_EXERCISE BRIEF:_ From the line with "rw [Function.update_self] at h1" through the line with "of a regular", repeat the entries verbatim, both end lines included, and add nothing.

Collected data entries
►

import Mathlib
import Summits.ResolutionOfSingularities.ResolutionOfSingularities.Theorems.RadicialJungCleanModelsLens5ArcPotential
import Summits.ResolutionOfSingularities.ResolutionOfSingularities.Theorems.RadicialJungCleanModelsLens5AbsDerivation
import HarnessLib

/-!
# Crux `DescentPerfectToAll` (stmt-ResolutionOfSingularities-0549) — lens 5 (CP 2019 sibling transfer), g20:
# THEOREM P in EVERY dimension — `CleanLUArcAllDim p` (census-4 addendum B §2 row 2 / addendum C §1 «one leaf with a plan») PROVED

Author `res-B-lens-5` g20 (2026-08-30).  OURS · CANDIDATE · counted 0.  **Nothing here proves resolution of singularities in
characteristic `p`; rung B (`DescentPerfectToAll`) is NOT proved; `CleanModels` (stmt-15917) is NOT proved.**  What is proved, sorry-free:

* `rsop_completion` — the TRANSPORT LEMMA (`RSOPCompletionAtDim d` of `Census_lens1_g3_DimTransport.lean`, there «statement only, size S»):
  in a regular local ring of Krull dimension `d`, a pair `(π, F)` with `π ∈ 𝔪 ∖ 𝔪²`, `F ∈ 𝔪`, independent modulo `𝔪²`
  (`a π + b F ∈ 𝔪² ⇒ b ∈ 𝔪`) extends to a regular system of parameters `t : Fin d → S`, `t 0 = π`, `t 1 = F` (and `2 ≤ d` follows).
  Proof: two Steinitz exchanges on a minimal basis of `𝔪` (`span_range_update_sum_eq`) + a reindexing permutation.
* `CoreHypD.core` — the potential argument of THEOREM P (`Theorems/…Lens5ArcPotentialCore.lean`, ✓p691218 lineage) with the two
  dimension components (`reg`, `dim = 3`) REMOVED from the hypothesis package: the induction never looks at the dimension; exit (1) now hands
  over the independent pair `(π, F)` uncompleted.  (Token-level copy of the landed core with exactly that change; the landed file is not touched.)
* `concl_of_exit1_d`, `arcPotential_d` — exit (1) ⇒ loose clean form (1) in dimension `d` via `rsop_completion`, and **THEOREM P_d**:
  `arcPotential` with `3 ↦ d`, for EVERY `d : ℕ` (for `d = 0` the hypotheses are contradictory: a regular local ring of dimension `0` is a
  field, so `v` would be trivial on `K = Frac A`, while `g₀` without best `p`-th-power approximation forces `v π < 1`; this also replaces the
  landed proof's use of `dim = 3` for `v π < 1`).
* `cleanLUArcAtDim_holds p hp d : CleanLUArcAtDim p d` and `cleanLUArcAllDim_holds p hp : CleanLUArcAllDim p` — THEOREM P_d + LEMMA D-abs
  (`Lens5.AbsDerivation.absDerivation_of_forall_pow_ne'`, ✓p690461): the registrar's dim-free target, with `CleanLUArcAtDim` /
  `RSOPCompletionAtDim` / `CleanLUArcAllDim` re-declared here TOKEN-IDENTICAL to `Census_lens1_g3_DimTransport.lean` (crux modules are not
  importable on the farm; the identity is by inspection, both namespaces spelled out below), and `rsopCompletionAtDim_holds d`;
  closed form `cleanLUArcAllDimAllPrimes_holds : ∀ p, p.Prime → CleanLUArcAllDim p` (kernel-closed witness for the file audit).

Check (author, farm): `lean check --json` rc 0 · 0 errors · 0 warnings · 0 `sorry` · axioms of `cleanLUArcAllDimAllPrimes_holds` =
{propext, Classical.choice, Quot.sound}.  Port-readiness: imports only landed `Theorems/` modules + Mathlib + HarnessLib; a lead may re-home
§RSP + §Core + §Conclusion + §Main under `Theorems/` verbatim (no `Cruxes` import anywhere).  Audit: crit TRIAGE-157 PASS (2026-08-30,
bus l.40110: byte-copy farm check, asmdiff of the three defs IDENTICAL 604/149/19 tok, all 53 theorems on the standard axioms).
Rev 2 (g20, port hygiene only, mathematics byte-identical to rev 1 381832a6b091e4b2): the `linter.unusedSectionVars false` option is
REMOVED and replaced by 35 explicit `omit … in` clauses (the linter's own suggestions, iterated to a fixed point) — 0 warnings with no linter
disabled except `dupNamespace`; crit's two readings recorded: the binders `_hdimA` / `_htd` of `arcPotential_d` are UNUSED, so the theorem
is STRONGER than the census leaf (any transcendence defect, no `dim A ≤ d`); they are kept only so that `cleanLUArcAtDim_holds` has the
leaf's type token-for-token.

Placement (honest): this is the local layer of the PRICE `stub_cleanModelsDimGEFour` in the ONE valuation class (A) = discrete rank one,
zero-dimensional, `g₀` with no best `p`-th-power approximation — now in every dimension `d ≥ 4` over every (imperfect) ground field, i.e. the
first kernel theorem of the lineage that lives in the rung-B-proper regime.  By census-4 (addenda B/C) it is strategically inert for rung B on
its own: no patching theorem in dimension `≥ 4` turns clean local uniformization into `CleanModels`, and classes (B)/(C) are open in
dimension `≥ 4` (they are CP 2019's theorem in dimension 3).  bears_on: LADDER-RESOLUTION:B · [OURS · CANDIDATE] counted 0.
-/

noncomputable section

set_option linter.dupNamespace false -- mandated namespace of this single-conjunct summit

open IsLocalRing
open Literature.AlgebraicGeometry.Resolution
open Summit.ResolutionOfSingularities.ResolutionOfSingularities.Theorems.RadicialJung.CleanModels
open Summit.ResolutionOfSingularities.ResolutionOfSingularities.Theorems.RadicialJung.CleanModels.Lens5.ArcPotentialProof

namespace Summit.ResolutionOfSingularities.ResolutionOfSingularities.Cruxes.DescentPerfectToAll.Lens5ArcAllDim

/-! ## The transport lemma: r.s.p. completion of an independent pair in dimension `d` -/

section RSP

variable {S : Type*}

/-- **Exchange lemma.**  If `y = ∑ aⱼ xⱼ` with `aᵢ` a unit, replacing `xᵢ` by `y` does not change the ideal generated. [folklore] -/
theorem span_range_update_sum_eq [CommRing S] {ι : Type*} [Fintype ι] [DecidableEq ι] (x : ι → S) (a : ι → S) (i : ι)
    (hi : IsUnit (a i)) :
    Ideal.span (Set.range (Function.update x i (∑ j, a j * x j))) = Ideal.span (Set.range x) := by
  set y : S := ∑ j, a j * x j with hydef
  apply le_antisymm
  · rw [Ideal.span_le]
    rintro _ ⟨l, rfl⟩
    rw [SetLike.mem_coe]
    by_cases hl : l = i
    · subst hl
      rw [Function.update_self]
      exact Ideal.sum_mem _ fun j _ => Ideal.mul_mem_left _ _ (Ideal.subset_span ⟨j, rfl⟩)
    · rw [Function.update_of_ne hl]
      exact Ideal.subset_span ⟨l, rfl⟩
  · rw [Ideal.span_le]
    rintro _ ⟨l, rfl⟩
    rw [SetLike.mem_coe]
    by_cases hl : l = i
    · subst hl
      have h1 : Function.update x l y l ∈ Ideal.span (Set.range (Function.update x l y)) :=
        Ideal.subset_span ⟨l, rfl⟩
      rw [Function.update_self] at h1
      have h2 : ∑ j ∈ Finset.univ.erase l, a j * x j ∈ Ideal.span (Set.range (Function.update x l y)) := by
        refine Ideal.sum_mem _ fun j hj => Ideal.mul_mem_left _ _ ?_
        have hjl : j ≠ l := Finset.ne_of_mem_erase hj
        have h3 : Function.update x l y j ∈ Ideal.span (Set.range (Function.update x l y)) :=
          Ideal.subset_span ⟨j, rfl⟩
        rwa [Function.update_of_ne hjl] at h3
      have hsplit : a l * x l = y - ∑ j ∈ Finset.univ.erase l, a j * x j := by
        rw [hydef, ← Finset.add_sum_erase Finset.univ (fun j => a j * x j) (Finset.mem_univ l)]
        ring
      have h4 : a l * x l ∈ Ideal.span (Set.range (Function.update x l y)) := by
        rw [hsplit]; exact Ideal.sub_mem _ h1 h2
      obtain ⟨u, hu⟩ := hi
      have h5 : x l = ↑u⁻¹ * (a l * x l) := by
        rw [← mul_assoc, ← hu, Units.inv_mul, one_mul]
      rw [h5]
      exact Ideal.mul_mem_left _ _ h4
    · have h3 : Function.update x i y l ∈ Ideal.span (Set.range (Function.update x i y)) :=
        Ideal.subset_span ⟨l, rfl⟩
      rwa [Function.update_of_ne hl] at h3

/-- If `∑ aⱼ xⱼ ∉ 𝔪²` with all `xⱼ ∈ 𝔪`, some coefficient `aᵢ` is a unit. [folklore] -/
theorem exists_isUnit_of_sum_not_mem_sq [CommRing S] [IsLocalRing S] {ι : Type*} [Fintype ι] (x : ι → S) (hx : ∀ j, x j ∈ maximalIdeal S)
    (a : ι → S) (h2 : ∑ j, a j * x j ∉ maximalIdeal S ^ 2) : ∃ i, IsUnit (a i) := by
  by_contra hne
  push Not at hne
  apply h2
  rw [pow_two]
  exact Ideal.sum_mem _ fun j _ =>
    Ideal.mul_mem_mul ((mem_maximalIdeal _).mpr (mem_nonunits_iff.mpr (hne j))) (hx j)

/-- **r.s.p. completion of an independent pair** (unordered form): in a regular local ring of dimension `d`, a pair `(π, F)` with
`π ∈ 𝔪 ∖ 𝔪²`, `F ∈ 𝔪`, independent modulo `𝔪²`, is part of a regular system of parameters `t : Fin d → S`. [folklore] -/
theorem exists_rsop_extending_pair [CommRing S] [IsRegularLocalRing S] {d : ℕ} (hdim : ringKrullDim S = (d : WithBot ℕ∞))
    (π F : S) (hπ : π ∈ maximalIdeal S) (hπ2 : π ∉ maximalIdeal S ^ 2) (hF : F ∈ maximalIdeal S)
    (hind : ∀ a b : S, a * π + b * F ∈ maximalIdeal S ^ 2 → b ∈ maximalIdeal S) :
    ∃ (t : Fin d → S) (i j : Fin d), i ≠ j ∧ t i = π ∧ t j = F ∧ Ideal.span (Set.range t) = maximalIdeal S := by
  classical
  have hsf : (maximalIdeal S).spanFinrank = d := by
    have e := IsRegularLocalRing.spanFinrank_maximalIdeal (R := S)
    rw [hdim] at e; exact_mod_cast e
  subst hsf
  obtain ⟨x, hx⟩ := Literature.AlgebraicGeometry.Resolution.exists_regularSystemOfParameters (R := S)
  have hxm : ∀ j, x j ∈ maximalIdeal S := fun j => by rw [← hx]; exact Ideal.subset_span ⟨j, rfl⟩
  -- first exchange: `xᵢ ↦ π`
  have hπ' : π ∈ Ideal.span (Set.range x) := by rw [hx]; exact hπ
  obtain ⟨a, ha⟩ := Ideal.mem_span_range_iff_exists_fun.mp hπ'
  obtain ⟨i, hi⟩ := exists_isUnit_of_sum_not_mem_sq x hxm a (by rw [ha]; exact hπ2)
  have hx₁ : Ideal.span (Set.range (Function.update x i π)) = maximalIdeal S := by
    have e := span_range_update_sum_eq x a i hi
    rw [ha] at e
    exact e.trans hx
  set x₁ := Function.update x i π with hx₁def
  have hx₁i : x₁ i = π := Function.update_self _ _ _
  have hx₁m : ∀ j, x₁ j ∈ maximalIdeal S := fun j => by rw [← hx₁]; exact Ideal.subset_span ⟨j, rfl⟩
  -- second exchange: `xⱼ ↦ F` for some `j ≠ i`
  have hF' : F ∈ Ideal.span (Set.range x₁) := by rw [hx₁]; exact hF
  obtain ⟨b, hb⟩ := Ideal.mem_span_range_iff_exists_fun.mp hF'
  have hj : ∃ j, j ≠ i ∧ IsUnit (b j) := by
    by_contra hne
    push Not at hne
    have hsq : (-b i) * π + 1 * F ∈ maximalIdeal S ^ 2 := by
      have e : (-b i) * π + 1 * F = ∑ j ∈ Finset.univ.erase i, b j * x₁ j := by
        rw [← hb, ← Finset.add_sum_erase Finset.univ (fun j => b j * x₁ j) (Finset.mem_univ i), hx₁i]
        ring
      rw [e, pow_two]
      refine Ideal.sum_mem _ fun j hj => ?_
      exact Ideal.mul_mem_mul ((mem_maximalIdeal _).mpr (mem_nonunits_iff.mpr (hne j (Finset.ne_of_mem_erase hj)))) (hx₁m j)
    exact (maximalIdeal.isMaximal S).ne_top ((Ideal.eq_top_iff_one _).mpr (hind _ _ hsq))
  obtain ⟨j, hji, hj⟩ := hj
  have hx₂ : Ideal.span (Set.range (Function.update x₁ j F)) = maximalIdeal S := by
    have e := span_range_update_sum_eq x₁ b j hj
    rw [hb] at e
    exact e.trans hx₁
  refine ⟨Function.update x₁ j F, i, j, hji.symm, ?_, Function.update_self _ _ _, hx₂⟩
  rw [Function.update_of_ne hji.symm, hx₁i]

/-- Reindexing a family `Fin d → S` so that two given distinct indices come first. [folklore] -/
theorem exists_reindex_pair {d : ℕ} (t : Fin d → S) {i j : Fin d} (hij : i ≠ j) :
    2 ≤ d ∧ ∃ t' : Fin d → S, (∀ l : Fin d, (l : ℕ) = 0 → t' l = t i) ∧ (∀ l : Fin d, (l : ℕ) = 1 → t' l = t j) ∧
      Set.range t' = Set.range t := by
  have hi2 := i.isLt
  have hj2 := j.isLt
  have hne : (i : ℕ) ≠ j := fun h => hij (Fin.ext h)
  have h2 : 2 ≤ d := by omega
  refine ⟨h2, ?_⟩
  obtain ⟨z0, hz0⟩ : ∃ z : Fin d, (z : ℕ) = 0 := ⟨⟨0, by omega⟩, rfl⟩
  obtain ⟨z1, hz1⟩ : ∃ z : Fin d, (z : ℕ) = 1 := ⟨⟨1, by omega⟩, rfl⟩
  have h01 : z0 ≠ z1 := fun h => by have := congrArg Fin.val h; omega
  let s : Equiv.Perm (Fin d) := Equiv.swap z0 i
  have hs0 : s z0 = i := Equiv.swap_apply_left _ _
  have hssj : s (s j) = j := Equiv.swap_apply_self _ _ _
  have hsj0 : z0 ≠ s j := by
    intro h
    have e : s z0 = s (s j) := by rw [← h]
    rw [hssj, hs0] at e
    exact hij e
  let σ : Equiv.Perm (Fin d) := (Equiv.swap z1 (s j)).trans s
  refine ⟨t ∘ σ, ?_, ?_, ?_⟩
  · intro l hl
    have hl0 : l = z0 := Fin.ext (by omega)
    rw [hl0]
    change t (s (Equiv.swap z1 (s j) z0)) = t i
    rw [Equiv.swap_apply_of_ne_of_ne h01 hsj0, hs0]
  · intro l hl
    have hl1 : l = z1 := Fin.ext (by omega)
    rw [hl1]
    change t (s (Equiv.swap z1 (s j) z1)) = t j
    rw [Equiv.swap_apply_left, hssj]
  · exact σ.surjective.range_comp t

◄

_RESULT OF THIS TASK:_
      rw [Function.update_self] at h1
      have h2 : ∑ j ∈ Finset.univ.erase l, a j * x j ∈ Ideal.span (Set.range (Function.update x l y)) := by
        refine Ideal.sum_mem _ fun j hj => Ideal.mul_mem_left _ _ ?_
        have hjl : j ≠ l := Finset.ne_of_mem_erase hj
        have h3 : Function.update x l y j ∈ Ideal.span (Set.range (Function.update x l y)) :=
          Ideal.subset_span ⟨j, rfl⟩
        rwa [Function.update_of_ne hjl] at h3
      have hsplit : a l * x l = y - ∑ j ∈ Finset.univ.erase l, a j * x j := by
        rw [hydef, ← Finset.add_sum_erase Finset.univ (fun j => a j * x j) (Finset.mem_univ l)]
        ring
      have h4 : a l * x l ∈ Ideal.span (Set.range (Function.update x l y)) := by
        rw [hsplit]; exact Ideal.sub_mem _ h1 h2
      obtain ⟨u, hu⟩ := hi
      have h5 : x l = ↑u⁻¹ * (a l * x l) := by
        rw [← mul_assoc, ← hu, Units.inv_mul, one_mul]
      rw [h5]
      exact Ideal.mul_mem_left _ _ h4
    · have h3 : Function.update x i y l ∈ Ideal.span (Set.range (Function.update x i y)) :=
        Ideal.subset_span ⟨l, rfl⟩
      rwa [Function.update_of_ne hl] at h3

/-- If `∑ aⱼ xⱼ ∉ 𝔪²` with all `xⱼ ∈ 𝔪`, some coefficient `aᵢ` is a unit. [folklore] -/
theorem exists_isUnit_of_sum_not_mem_sq [CommRing S] [IsLocalRing S] {ι : Type*} [Fintype ι] (x : ι → S) (hx : ∀ j, x j ∈ maximalIdeal S)
    (a : ι → S) (h2 : ∑ j, a j * x j ∉ maximalIdeal S ^ 2) : ∃ i, IsUnit (a i) := by
  by_contra hne
  push Not at hne
  apply h2
  rw [pow_two]
  exact Ideal.sum_mem _ fun j _ =>
    Ideal.mul_mem_mul ((mem_maximalIdeal _).mpr (mem_nonunits_iff.mpr (hne j))) (hx j)

/-- **r.s.p. completion of an independent pair** (unordered form): in a regular local ring of dimension `d`, a pair `(π, F)` with
`π ∈ 𝔪 ∖ 𝔪²`, `F ∈ 𝔪`, independent modulo `𝔪²`, is part of a regular system of parameters `t : Fin d → S`. [folklore] -/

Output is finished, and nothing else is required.